- Activity -
Copy exactly the lines of the data below that run from the line holding "import HarnessLib" through the line holding "# ω-census family", both ends included.

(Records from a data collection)
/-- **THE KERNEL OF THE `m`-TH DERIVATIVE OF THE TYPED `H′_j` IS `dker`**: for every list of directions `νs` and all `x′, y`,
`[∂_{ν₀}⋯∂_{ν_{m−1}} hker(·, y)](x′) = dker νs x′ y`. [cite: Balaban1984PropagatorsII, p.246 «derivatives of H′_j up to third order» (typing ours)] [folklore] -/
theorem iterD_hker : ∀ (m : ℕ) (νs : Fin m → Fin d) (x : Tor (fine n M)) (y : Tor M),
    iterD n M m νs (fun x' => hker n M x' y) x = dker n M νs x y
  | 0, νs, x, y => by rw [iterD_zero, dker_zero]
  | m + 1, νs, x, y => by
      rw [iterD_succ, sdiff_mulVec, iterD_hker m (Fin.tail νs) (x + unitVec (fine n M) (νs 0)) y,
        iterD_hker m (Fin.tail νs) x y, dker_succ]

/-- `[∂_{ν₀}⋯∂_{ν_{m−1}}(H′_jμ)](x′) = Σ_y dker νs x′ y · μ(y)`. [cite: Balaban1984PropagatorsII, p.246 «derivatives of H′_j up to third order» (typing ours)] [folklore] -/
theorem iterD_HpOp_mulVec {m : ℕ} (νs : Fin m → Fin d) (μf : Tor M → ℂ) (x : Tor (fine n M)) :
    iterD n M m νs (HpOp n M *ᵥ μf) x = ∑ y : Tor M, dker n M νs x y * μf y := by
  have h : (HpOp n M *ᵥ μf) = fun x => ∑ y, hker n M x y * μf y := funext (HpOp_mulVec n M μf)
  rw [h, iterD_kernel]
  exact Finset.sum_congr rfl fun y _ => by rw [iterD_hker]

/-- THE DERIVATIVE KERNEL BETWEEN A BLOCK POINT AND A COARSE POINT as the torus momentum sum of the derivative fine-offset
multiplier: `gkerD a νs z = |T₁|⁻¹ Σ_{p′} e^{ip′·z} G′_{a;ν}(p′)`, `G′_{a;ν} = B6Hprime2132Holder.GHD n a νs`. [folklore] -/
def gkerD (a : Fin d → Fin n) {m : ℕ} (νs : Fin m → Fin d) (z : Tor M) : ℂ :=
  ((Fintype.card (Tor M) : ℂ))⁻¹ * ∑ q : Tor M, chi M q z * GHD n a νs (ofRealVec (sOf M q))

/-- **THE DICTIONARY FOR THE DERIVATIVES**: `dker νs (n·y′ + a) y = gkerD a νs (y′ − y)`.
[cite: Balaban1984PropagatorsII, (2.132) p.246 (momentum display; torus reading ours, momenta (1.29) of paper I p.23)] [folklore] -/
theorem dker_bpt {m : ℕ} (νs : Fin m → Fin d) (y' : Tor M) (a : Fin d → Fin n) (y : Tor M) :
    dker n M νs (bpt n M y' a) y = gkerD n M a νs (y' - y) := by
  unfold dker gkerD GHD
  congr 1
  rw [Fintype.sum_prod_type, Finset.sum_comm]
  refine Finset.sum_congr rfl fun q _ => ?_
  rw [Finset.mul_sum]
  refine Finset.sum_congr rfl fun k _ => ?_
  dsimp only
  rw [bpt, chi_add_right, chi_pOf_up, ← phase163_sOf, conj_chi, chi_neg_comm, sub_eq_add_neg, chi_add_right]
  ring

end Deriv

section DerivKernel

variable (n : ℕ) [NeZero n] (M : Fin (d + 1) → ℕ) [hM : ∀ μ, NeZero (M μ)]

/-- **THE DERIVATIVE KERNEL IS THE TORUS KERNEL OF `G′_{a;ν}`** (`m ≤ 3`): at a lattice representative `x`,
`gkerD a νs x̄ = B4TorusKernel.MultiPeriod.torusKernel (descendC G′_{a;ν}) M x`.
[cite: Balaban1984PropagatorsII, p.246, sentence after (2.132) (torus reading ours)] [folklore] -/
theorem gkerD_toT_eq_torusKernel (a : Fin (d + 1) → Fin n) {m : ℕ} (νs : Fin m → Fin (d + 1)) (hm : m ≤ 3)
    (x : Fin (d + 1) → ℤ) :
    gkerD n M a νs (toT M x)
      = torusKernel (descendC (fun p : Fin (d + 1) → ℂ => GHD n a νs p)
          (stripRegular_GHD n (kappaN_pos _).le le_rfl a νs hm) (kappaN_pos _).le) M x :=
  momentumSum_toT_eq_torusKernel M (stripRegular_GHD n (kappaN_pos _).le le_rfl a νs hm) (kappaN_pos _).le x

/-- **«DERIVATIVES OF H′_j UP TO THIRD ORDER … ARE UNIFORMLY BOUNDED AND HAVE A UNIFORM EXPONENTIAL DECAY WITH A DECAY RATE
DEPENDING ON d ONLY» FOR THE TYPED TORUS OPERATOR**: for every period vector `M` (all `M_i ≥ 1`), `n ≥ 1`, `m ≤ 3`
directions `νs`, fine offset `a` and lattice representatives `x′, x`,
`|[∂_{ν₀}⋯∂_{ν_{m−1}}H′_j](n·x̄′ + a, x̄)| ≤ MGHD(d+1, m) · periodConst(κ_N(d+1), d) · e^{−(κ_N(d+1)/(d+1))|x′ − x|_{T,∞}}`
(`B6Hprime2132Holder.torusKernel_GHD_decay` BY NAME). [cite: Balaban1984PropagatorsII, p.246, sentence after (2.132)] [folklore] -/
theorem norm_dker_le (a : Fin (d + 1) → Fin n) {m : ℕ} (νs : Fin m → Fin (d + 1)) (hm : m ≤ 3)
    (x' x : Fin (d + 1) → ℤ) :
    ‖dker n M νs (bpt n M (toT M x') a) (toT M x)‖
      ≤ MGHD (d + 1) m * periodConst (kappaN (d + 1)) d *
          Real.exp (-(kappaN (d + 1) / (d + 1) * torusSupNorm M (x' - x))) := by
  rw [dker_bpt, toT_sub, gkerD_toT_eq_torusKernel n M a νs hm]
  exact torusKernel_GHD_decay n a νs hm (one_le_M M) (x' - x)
==
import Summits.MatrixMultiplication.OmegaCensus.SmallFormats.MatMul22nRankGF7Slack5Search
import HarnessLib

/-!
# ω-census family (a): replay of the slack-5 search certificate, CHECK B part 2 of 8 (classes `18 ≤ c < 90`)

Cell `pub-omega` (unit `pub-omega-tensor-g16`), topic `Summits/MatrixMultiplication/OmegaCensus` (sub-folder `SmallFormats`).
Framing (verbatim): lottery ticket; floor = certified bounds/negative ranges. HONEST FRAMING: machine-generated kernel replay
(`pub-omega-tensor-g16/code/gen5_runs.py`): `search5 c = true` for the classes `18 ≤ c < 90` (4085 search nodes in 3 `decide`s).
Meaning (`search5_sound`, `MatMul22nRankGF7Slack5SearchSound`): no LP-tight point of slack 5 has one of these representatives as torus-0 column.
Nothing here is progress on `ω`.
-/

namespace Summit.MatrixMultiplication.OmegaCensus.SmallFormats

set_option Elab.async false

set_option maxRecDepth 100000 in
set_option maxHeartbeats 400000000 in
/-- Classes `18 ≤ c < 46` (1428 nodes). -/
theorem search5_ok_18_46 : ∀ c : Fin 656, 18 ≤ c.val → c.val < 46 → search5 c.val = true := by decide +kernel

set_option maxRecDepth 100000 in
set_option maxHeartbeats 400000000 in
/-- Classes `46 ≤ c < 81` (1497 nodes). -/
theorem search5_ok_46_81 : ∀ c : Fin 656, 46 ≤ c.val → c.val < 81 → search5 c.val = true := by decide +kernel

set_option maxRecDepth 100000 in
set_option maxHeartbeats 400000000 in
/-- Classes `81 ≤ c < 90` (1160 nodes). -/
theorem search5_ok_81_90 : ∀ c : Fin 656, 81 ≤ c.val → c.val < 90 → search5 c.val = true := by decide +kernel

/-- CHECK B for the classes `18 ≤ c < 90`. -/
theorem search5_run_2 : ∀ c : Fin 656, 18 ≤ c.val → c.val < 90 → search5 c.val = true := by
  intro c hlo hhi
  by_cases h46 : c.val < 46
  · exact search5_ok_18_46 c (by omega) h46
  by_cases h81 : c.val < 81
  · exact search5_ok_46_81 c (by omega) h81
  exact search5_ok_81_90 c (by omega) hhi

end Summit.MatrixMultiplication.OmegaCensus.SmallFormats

- Task answer -
import HarnessLib

/-!
# ω-census family (a): replay of the slack-5 search certificate, CHECK B part 2 of 8 (classes `18 ≤ c < 90`)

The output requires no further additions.